Bovenal hoopt ze een buffer op te werpen tegen de grote multinationals met hun uitgekiende marketing: zakken met hun merk zaad en pesticiden zijn overal in India op muren geschilderd, bij wijze van reclame. Dat klinkt romantisch, maar de gevolgen zijn volgens Shiva niet zo romantisch. Want wat willen boeren wereldwijd? Allemaal hebben ze hetzelfde doel: een tractor, een grotere oogst en meer productie. Omdat hen een verhoogde opbrengst wordt beloofd, kopen ze de dure zaden met geld van de bank. Die zaden zijn zó uitgekiend dat zonder het gebruik van de pesticiden, van dezelfde firma’s, de oogst vermindert. Wereldwijd raken zo boeren in een vicieuze cirkel van schuld, met verstrekkende gevolgen. De multinationals kennen geen scrupules, ze weigeren elke verantwoordelijkheid en blijven hun producten wereldwijd promoten.

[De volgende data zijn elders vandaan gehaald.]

import Summits.BirchSwinnertonDyer.BirchSwinnertonDyer.Theorems.GoldfeldAllTwistsTwoConverseTwinOddTwoPrimesTwistSelmerPOne
import Summits.BirchSwinnertonDyer.BirchSwinnertonDyer.Theorems.GoldfeldAllTwistsTwoConverseTwinOddTwoPrimesTwistSelmerDual
import HarnessLib

set_option linter.dupNamespace false -- namespace `…BirchSwinnertonDyer.BirchSwinnertonDyer…` is the cell's (D-0017 nested layout)
set_option autoImplicit false

/-!
# Cells C7 ∪ C7A (`q ≡ 7 (8)`, `p ≡ 1 (8)`, `(p/q) = −1`), file D1-odd′: the dual Selmer set `S′ = S(42qp, −7q²p²)` of `49a1^{(−qp)}` has order `≤ 4`
# at `p ≡ 1 (mod 8)` — X0 part a2 VERBATIM with the `p ≡ 1 (8)` symbol package (FACT-FREE, type-free)

Cell `bsd-goldfeld`, seat `bsd-goldfeld-s1p-c3x` (gen 13); planner RULING (ccclx) «OBJECT C7A BY THE χ_Z CHANNEL», tranche T3, file D1-odd′.
`--supports stmt-BirchSwinnertonDyer-20044` as a HELPER. Theses-free; theorems only; no definition, no fact binder, no `sorry`. FRONTIER-grade: a
twist-density-ZERO sub-family; never distance-to-summit.

`S′ = S(42qp, −7q²p²)` (the sixteen squarefree divisors of `7qp`, both signs): `{−1, q, −p, qp}` and `{7, −7q, 7p, −7qp}` die at `7` (X0 a1's
`not_isSoluble_seven_odd` / `…'`), `−q, 7q` die at `p` (`(−q/p) = (7q/p) = −1` — valid for every `p ≡ 1 (4)`), so `S′ ⊆ {1, −7, p, −7p, −qp, 7qp}` and, `#S′`
being a power of two, **`#S′ ≤ 4`**. The ONLY change w.r.t. X0 a2 (`p ≡ 5 (8)`) is the symbol package `oddTwoPrimes_facts_pOne` ((2/p) = +1, unused here).
(Sharper on C7A: `S′ = {1, −7, p, −7p}` — `−qp, 7qp` die at `p` by the type-α root tests `Q₅, Q₆` of `…TwinSplitSymbolAlphaRoots` —, not needed for the corank.)
HONEST FRAMING: a Selmer-set count; nothing about `L`-values; items 19140 / 20044 unchanged; BSD is not proved by any of this.

References: [SilvermanAEC2009] X.4.9–X.4.10; [Zywina2025] Lemma 3.1 (proof).
-/

noncomputable section

open scoped Classical

open Literature.NumberTheory.EllipticCurves
open Literature.NumberTheory.EllipticCurves.Zywina2025 (isSquare_zmod_of_isSoluble_padic)

namespace Summit.BirchSwinnertonDyer.BirchSwinnertonDyer.Theorems.GoldfeldGoodTwists

section OddSelmerDualPOne
variable {q p : ℕ} [Fact q.Prime] [Fact p.Prime]

/-- **`S′ = S(42qp, −7q²p²) ⊆ {1, −7, p, −7p, −qp, 7qp}`** (same hypotheses): the sixteen squarefree divisors of `7qp` lose
`{−1, q, −p, qp}` and `{7, −7q, 7p, −7qp}` at `7` and `{−q, 7q}` at `p`. [cite: SilvermanAEC2009, Prop. X.4.9] [cite: Zywina2025, Lemma 3.1 (proof)] -/
theorem mem_of_mem_twoIsogenySelmerGroup'_oddTwoPrimesTwist_pOne (hq8 : q % 8 = 7) (hq7 : jacobiSym q 7 = -1) (hp8 : p % 8 = 1)
    (hp7 : legendreSym p (-7) = 1) (hpq : jacobiSym p q = -1) {d : ℤ}
    (hd : d ∈ twoIsogenySelmerGroup' (-21 * ((q : ℤ) * p)) (112 * ((q : ℤ) * p) ^ 2)) :
    d ∈ ({1, -7, (p : ℤ), -7 * (p : ℤ), -((q : ℤ) * p), 7 * ((q : ℤ) * p)} : Finset ℤ) := by
  have hq : q.Prime := Fact.out
  have hp : p.Prime := Fact.out
  haveI : Fact (Nat.Prime 7) := ⟨by norm_num⟩
  have hqZ : Prime (q : ℤ) := Nat.prime_iff_prime_int.mp hq
  have hpZ : Prime (p : ℤ) := Nat.prime_iff_prime_int.mp hp
  have hq0 : (q : ℤ) ≠ 0 := by exact_mod_cast hq.ne_zero
  have hp0 : (p : ℤ) ≠ 0 := by exact_mod_cast hp.ne_zero
  obtain ⟨⟨hq2, hp2, hqp, h7qp, h7Q, h7P⟩, ⟨h7_q, h7_p, hq07, hp07⟩, ⟨h2p, h7p, hm1p, hqp_p⟩, -, ⟨hqp0, hpq0⟩⟩ :=
    oddTwoPrimes_facts_pOne hq8 hq7 hp8 hp7 hpq
  have hq7' : q ≠ 7 := by rintro rfl; rw [jacobiSym.mod_left] at hq7; norm_num at hq7
  have hp7' : p ≠ 7 := by rintro rfl; norm_num at hp8
  -- the two non-residues mod `p`
  have hns_negq_p : ¬ IsSquare ((((q : ℤ) * -1 : ℤ)) : ZMod p) :=
    (legendreSym.eq_neg_one_iff p).mp (by rw [legendreSym.mul, hqp_p, hm1p]; norm_num)
  have hns_7q_p : ¬ IsSquare ((((q : ℤ) * 7 : ℤ)) : ZMod p) :=
    (legendreSym.eq_neg_one_iff p).mp (by rw [legendreSym.mul, hqp_p, h7p]; norm_num)
  have hns_7q_p' : ¬ IsSquare (((7 * q : ℤ)) : ZMod p) := by rw [show (7 * q : ℤ) = q * 7 by ring]; exact hns_7q_p
  have hns_negq_p' : ¬ IsSquare (((-q : ℤ)) : ZMod p) := by rw [show (-q : ℤ) = q * -1 by ring]; exact hns_negq_p
  have hA : (-2 * (-21 * ((q : ℤ) * p))) = 42 * ((q : ℤ) * p) := by ring
  have hB : ((-21 * ((q : ℤ) * p)) ^ 2 - 4 * (112 * ((q : ℤ) * p) ^ 2)) = -7 * ((q : ℤ) * p) ^ 2 := by ring
  have hb : (-7 * ((q : ℤ) * p) ^ 2 : ℤ) ≠ 0 := mul_ne_zero (by norm_num) (pow_ne_zero 2 (mul_ne_zero hq0 hp0))
  rw [twoIsogenySelmerGroup'_eq, hA, hB, mem_twoIsogenySelmerGroup_iff hb] at hd
  obtain ⟨hsqf, ⟨d', hdd'⟩, hloc⟩ := hd
  have hd'eq : (-7 * ((q : ℤ) * p) ^ 2 : ℤ) / d = d' := by rw [hdd', Int.mul_ediv_cancel_left _ hsqf.ne_zero]
  rw [hd'eq] at hloc
  obtain ⟨-, hpadic⟩ := hloc
  -- `d ∣ 7qp`
  have h0 : d ∣ -7 * ((q : ℤ) * p) ^ 2 := ⟨d', hdd'⟩
  have h1 : d ∣ (7 * ((q : ℤ) * p)) ^ 2 := h0.trans ⟨-7, by ring⟩
  have h7qp' : d ∣ 7 * ((q : ℤ) * p) := (hsqf.dvd_pow_iff_dvd (by norm_num)).mp h1
  have hQP7 : ∀ n : ℤ, ¬ (7 : ℤ) ∣ n → ¬ (7 : ℤ) ∣ n * ((q : ℤ) * p) ^ 2 := fun n hn ↦
    not_seven_dvd_mul_oddTwoPrimes hn (by rw [sq]; exact not_seven_dvd_mul_oddTwoPrimes (not_seven_dvd_mul_oddTwoPrimes h7Q h7P) (not_seven_dvd_mul_oddTwoPrimes h7Q h7P))
  have hQP07 : ((((q : ℤ) * p : ℤ)) : ZMod 7) ≠ 0 := by push_cast at hq07 hp07 ⊢; exact mul_ne_zero hq07 hp07
  simp only [Finset.mem_insert, Finset.mem_singleton]
  by_cases hqd : (q : ℤ) ∣ d
  · obtain ⟨e, rfl⟩ := hqd
    have he7p : e ∣ 7 * (p : ℤ) := by
      have : (q : ℤ) * e ∣ (q : ℤ) * (7 * p) := by rw [show (q : ℤ) * (7 * p) = 7 * (q * p) by ring]; exact h7qp'
      exact (mul_dvd_mul_iff_left hq0).mp this
    have hd'e : e * d' = -7 * (q : ℤ) * p ^ 2 := mul_left_cancel₀ hq0 (by linear_combination (-1 : ℤ) * hdd')
    by_cases hpe : (p : ℤ) ∣ e
    · -- `d = qp·e₂`, `e₂ ∣ 7`: `qp`, `−7qp` die at `7`; `−qp`, `7qp` survive
      obtain ⟨e₂, rfl⟩ := hpe
      have he7 : e₂ ∣ 7 := by
        have : (p : ℤ) * e₂ ∣ (p : ℤ) * 7 := by rw [mul_comm (p : ℤ) 7]; exact he7p
        exact (mul_dvd_mul_iff_left hp0).mp this
      have hd'e₂ : e₂ * d' = -7 * (q : ℤ) * p := mul_left_cancel₀ hp0 (by linear_combination hd'e)
      have hle : e₂ ≤ 7 := Int.le_of_dvd (by norm_num) he7
      have hge : -7 ≤ e₂ := by have := Int.le_of_dvd (by norm_num) ((Int.neg_dvd).mpr he7); linarith
      have hne1 : e₂ ≠ 1 := by
        rintro rfl
        refine not_isSoluble_seven_odd h7qp hdd'.symm
          (by rw [show (q : ℤ) * ((p : ℤ) * 1) = q * p by ring]; exact not_seven_dvd_mul_oddTwoPrimes h7Q h7P) ?_ (hpadic 7)
        rw [show (q : ℤ) * ((p : ℤ) * 1) = q * p by ring, legendreSym.mul, h7_q, h7_p]; norm_num
      have hnem7 : e₂ ≠ -7 := by
        rintro rfl
        have hd'1 : d' = (q : ℤ) * p := mul_left_cancel₀ (by norm_num : (-7 : ℤ) ≠ 0) (by linear_combination hd'e₂)
        refine not_isSoluble_seven_odd' h7qp hdd'.symm (by rw [hd'1]; exact not_seven_dvd_mul_oddTwoPrimes h7Q h7P) ?_ (hpadic 7)
        rw [hd'1, legendreSym.mul, h7_q, h7_p]; norm_num
      obtain ⟨k, hk⟩ := he7
      have hcases : e₂ = -1 ∨ e₂ = 7 := by interval_cases e₂ <;> omega
      rcases hcases with rfl | rfl
      · right; right; right; right; left; ring
      · right; right; right; right; right; ring
    · -- `d = q·e`, `e ∣ 7`: `q`, `−7q` die at `7`; `−q`, `7q` at `p`
      exfalso
      have hcop : IsCoprime e (p : ℤ) := ((hpZ.irreducible.coprime_iff_not_dvd).mpr hpe).symm
      have he7 : e ∣ 7 := hcop.dvd_of_dvd_mul_right he7p
      have hle : e ≤ 7 := Int.le_of_dvd (by norm_num) he7
      have hge : -7 ≤ e := by have := Int.le_of_dvd (by norm_num) ((Int.neg_dvd).mpr he7); linarith
      have hne1 : e ≠ 1 := by
        rintro rfl
        refine not_isSoluble_seven_odd h7qp hdd'.symm (by rw [mul_one]; exact h7Q) ?_ (hpadic 7)
        rw [mul_one, h7_q]
      have hnem7 : e ≠ -7 := by
        rintro rfl
        have hd'1 : d' = (q : ℤ) * p ^ 2 := mul_left_cancel₀ (by norm_num : (-7 : ℤ) ≠ 0) (by linear_combination hd'e)
        refine not_isSoluble_seven_odd' h7qp hdd'.symm ?_ ?_ (hpadic 7)
        · rw [hd'1]; exact not_seven_dvd_mul_oddTwoPrimes h7Q (by rw [sq]; exact not_seven_dvd_mul_oddTwoPrimes h7P h7P)
        · rw [hd'1, legendreSym.mul, legendreSym.sq_one' 7 hp07, h7_q]; norm_num
      have hnem1 : e ≠ -1 := by
        rintro rfl
        exact not_isSoluble_padic_of_nonresidue_of_sq_dvd (p := p) (c := 42 * q) (e' := 7 * q) (by ring)
          (by linear_combination (-1 : ℤ) * hd'e) hns_negq_p hns_7q_p' (hpadic p)
      have hne7 : e ≠ 7 := by
        rintro rfl
        exact not_isSoluble_padic_of_nonresidue_of_sq_dvd (p := p) (c := 42 * q) (e' := -q) (by ring)
          (mul_left_cancel₀ (by norm_num : (7 : ℤ) ≠ 0) (by linear_combination hd'e)) hns_7q_p hns_negq_p' (hpadic p)
      obtain ⟨k, hk⟩ := he7
      interval_cases e <;> omega
  · have hcop : IsCoprime d (q : ℤ) := ((hqZ.irreducible.coprime_iff_not_dvd).mpr hqd).symm
    have hd7p : d ∣ 7 * (p : ℤ) := hcop.dvd_of_dvd_mul_right (by rw [show 7 * (p : ℤ) * q = 7 * (q * p) by ring]; exact h7qp')
    by_cases hpd : (p : ℤ) ∣ d
    · -- `d = p·e`, `e ∣ 7`: `−p`, `7p` die at `7`; `p`, `−7p` survive
      obtain ⟨e, rfl⟩ := hpd
      have he7 : e ∣ 7 := by
        have : (p : ℤ) * e ∣ (p : ℤ) * 7 := by rw [mul_comm (p : ℤ) 7]; exact hd7p
        exact (mul_dvd_mul_iff_left hp0).mp this
      have hd'e : e * d' = -7 * (q : ℤ) ^ 2 * p := mul_left_cancel₀ hp0 (by linear_combination (-1 : ℤ) * hdd')
      have hle : e ≤ 7 := Int.le_of_dvd (by norm_num) he7
      have hge : -7 ≤ e := by have := Int.le_of_dvd (by norm_num) ((Int.neg_dvd).mpr he7); linarith
      have hnem1 : e ≠ -1 := by
        rintro rfl
        refine not_isSoluble_seven_odd h7qp hdd'.symm (by rw [mul_neg_one, Int.dvd_neg]; exact h7P) ?_ (hpadic 7)
        rw [legendreSym.mul, h7_p]; norm_num
      have hne7 : e ≠ 7 := by
        rintro rfl
        have hd'1 : d' = (q : ℤ) ^ 2 * (p * -1) := mul_left_cancel₀ (by norm_num : (7 : ℤ) ≠ 0) (by linear_combination hd'e)
        refine not_isSoluble_seven_odd' h7qp hdd'.symm ?_ ?_ (hpadic 7)
        · rw [hd'1]; exact not_seven_dvd_mul_oddTwoPrimes (by rw [sq]; exact not_seven_dvd_mul_oddTwoPrimes h7Q h7Q)
            (by rw [mul_neg_one, Int.dvd_neg]; exact h7P)
        · rw [hd'1, legendreSym.mul, legendreSym.mul, legendreSym.sq_one' 7 hq07, h7_p]; norm_num
      obtain ⟨k, hk⟩ := he7
      have hcases : e = 1 ∨ e = -7 := by interval_cases e <;> omega
      rcases hcases with rfl | rfl
      · right; right; left; ring
      · right; right; right; left; ring
    · -- `d ∣ 7`: `−1`, `7` die at `7`; `1`, `−7` survive
      have hcopp : IsCoprime d (p : ℤ) := ((hpZ.irreducible.coprime_iff_not_dvd).mpr hpd).symm
      have hd7 : d ∣ 7 := hcopp.dvd_of_dvd_mul_right hd7p
      have hle : d ≤ 7 := Int.le_of_dvd (by norm_num) hd7
      have hge : -7 ≤ d := by have := Int.le_of_dvd (by norm_num) ((Int.neg_dvd).mpr hd7); linarith
      have hnm1 : d ≠ -1 := by
        rintro rfl; exact not_isSoluble_seven_odd h7qp hdd'.symm (by decide) (by norm_num) (hpadic 7)
      have hn7 : d ≠ 7 := by
        rintro rfl
        have hd'1 : d' = -1 * ((q : ℤ) * p) ^ 2 := by linarith
        refine not_isSoluble_seven_odd' h7qp hdd'.symm (by rw [hd'1]; exact hQP7 (-1) (by decide)) ?_ (hpadic 7)
        rw [hd'1, legendreSym.mul, legendreSym.sq_one' 7 hQP07]; norm_num
      obtain ⟨k, hk⟩ := hd7
      have hcases : d = 1 ∨ d = -7 := by interval_cases d <;> omega
      rcases hcases with rfl | rfl
      · left; rfl
      · right; left; rfl

/-- **`#S(42qp, −7q²p²) ≤ 4`**: a subset of six classes whose order is a power of two (Literature `exists_card_twoIsogenySelmerGroup'_eq_two_pow`).
[cite: SilvermanAEC2009, Prop. X.4.9] -/
theorem card_twoIsogenySelmerGroup'_oddTwoPrimesTwist_le_pOne (hq8 : q % 8 = 7) (hq7 : jacobiSym q 7 = -1) (hp8 : p % 8 = 1)
    (hp7 : legendreSym p (-7) = 1) (hpq : jacobiSym p q = -1) :
    (twoIsogenySelmerGroup' (-21 * ((q : ℤ) * p)) (112 * ((q : ℤ) * p) ^ 2)).card ≤ 4 := by
  have hq : q.Prime := Fact.out
  have hp : p.Prime := Fact.out
  have hab := hab_inertTwist (m := q * p) (Nat.mul_pos hq.pos hp.pos)
  push_cast at hab
  obtain ⟨k, hk⟩ := exists_card_twoIsogenySelmerGroup'_eq_two_pow hab
  have h6 : (twoIsogenySelmerGroup' (-21 * ((q : ℤ) * p)) (112 * ((q : ℤ) * p) ^ 2)).card ≤ 6 :=
    le_trans (Finset.card_le_card fun d hd ↦ mem_of_mem_twoIsogenySelmerGroup'_oddTwoPrimesTwist_pOne hq8 hq7 hp8 hp7 hpq hd)
      (Finset.card_le_six)
  rw [hk] at h6 ⊢
  have hk2 : k ≤ 2 := by
    by_contra hk3
    have : 2 ^ 3 ≤ 2 ^ k := Nat.pow_le_pow_right (by norm_num) (by omega)
    omega
  calc 2 ^ k ≤ 2 ^ 2 := Nat.pow_le_pow_right (by norm_num) hk2
    _ = 4 := by norm_num

end OddSelmerDualPOne

end Summit.BirchSwinnertonDyer.BirchSwinnertonDyer.Theorems.GoldfeldGoodTwists

end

Shiva gaat wereldwijd de discussie aan, goedlachs en niet van de wijs te brengen. Ze is ervan overtuigt dat de GM-technologie boeren wereldwijd alleen maar uitzicht geeft op verpaupering. In Brussel zet ze alle bureaucraten in hun hemd, als ze een al tien jaar slepende zaak wint bij het European Patent Office over het patent aanvragen op onderdelen van de natuur. Concerns proberen op die manier de boeren het vruchtgebruik van de natuur te ontzeggen. Shiva noemt het aanranding, met gevolgen voor de hele civilisatie op de lange termijn. De natuur is niet te koop of te bureaucratiseren.

Wat je ook van de GM-problematiek vindt, bullshit of niet, de documentaire is zwaar van inhoud maar verveelt niet. Het onderwerp zal niet iedereen aanspreken maar op micro- en macroniveau worden de dilemma’s helder gebracht en mooi met elkaar verweven. Een inhoudelijke prestatie van de makers, die Vandana Shiva – ze spát de hele film van het scherm af – daar twee jaar voor hebben gevolgd. Bullshit is gedegen gemaakt, inspireert en maakt goed duidelijk dat er op mondiale schaal wordt geknoeid met de inhoud van jouw en mijn keukenkastje. En de boeren? Misschien hebben die mondiaal wel allemaal dezelfde nachtmerrie? (Antoinette van Oort)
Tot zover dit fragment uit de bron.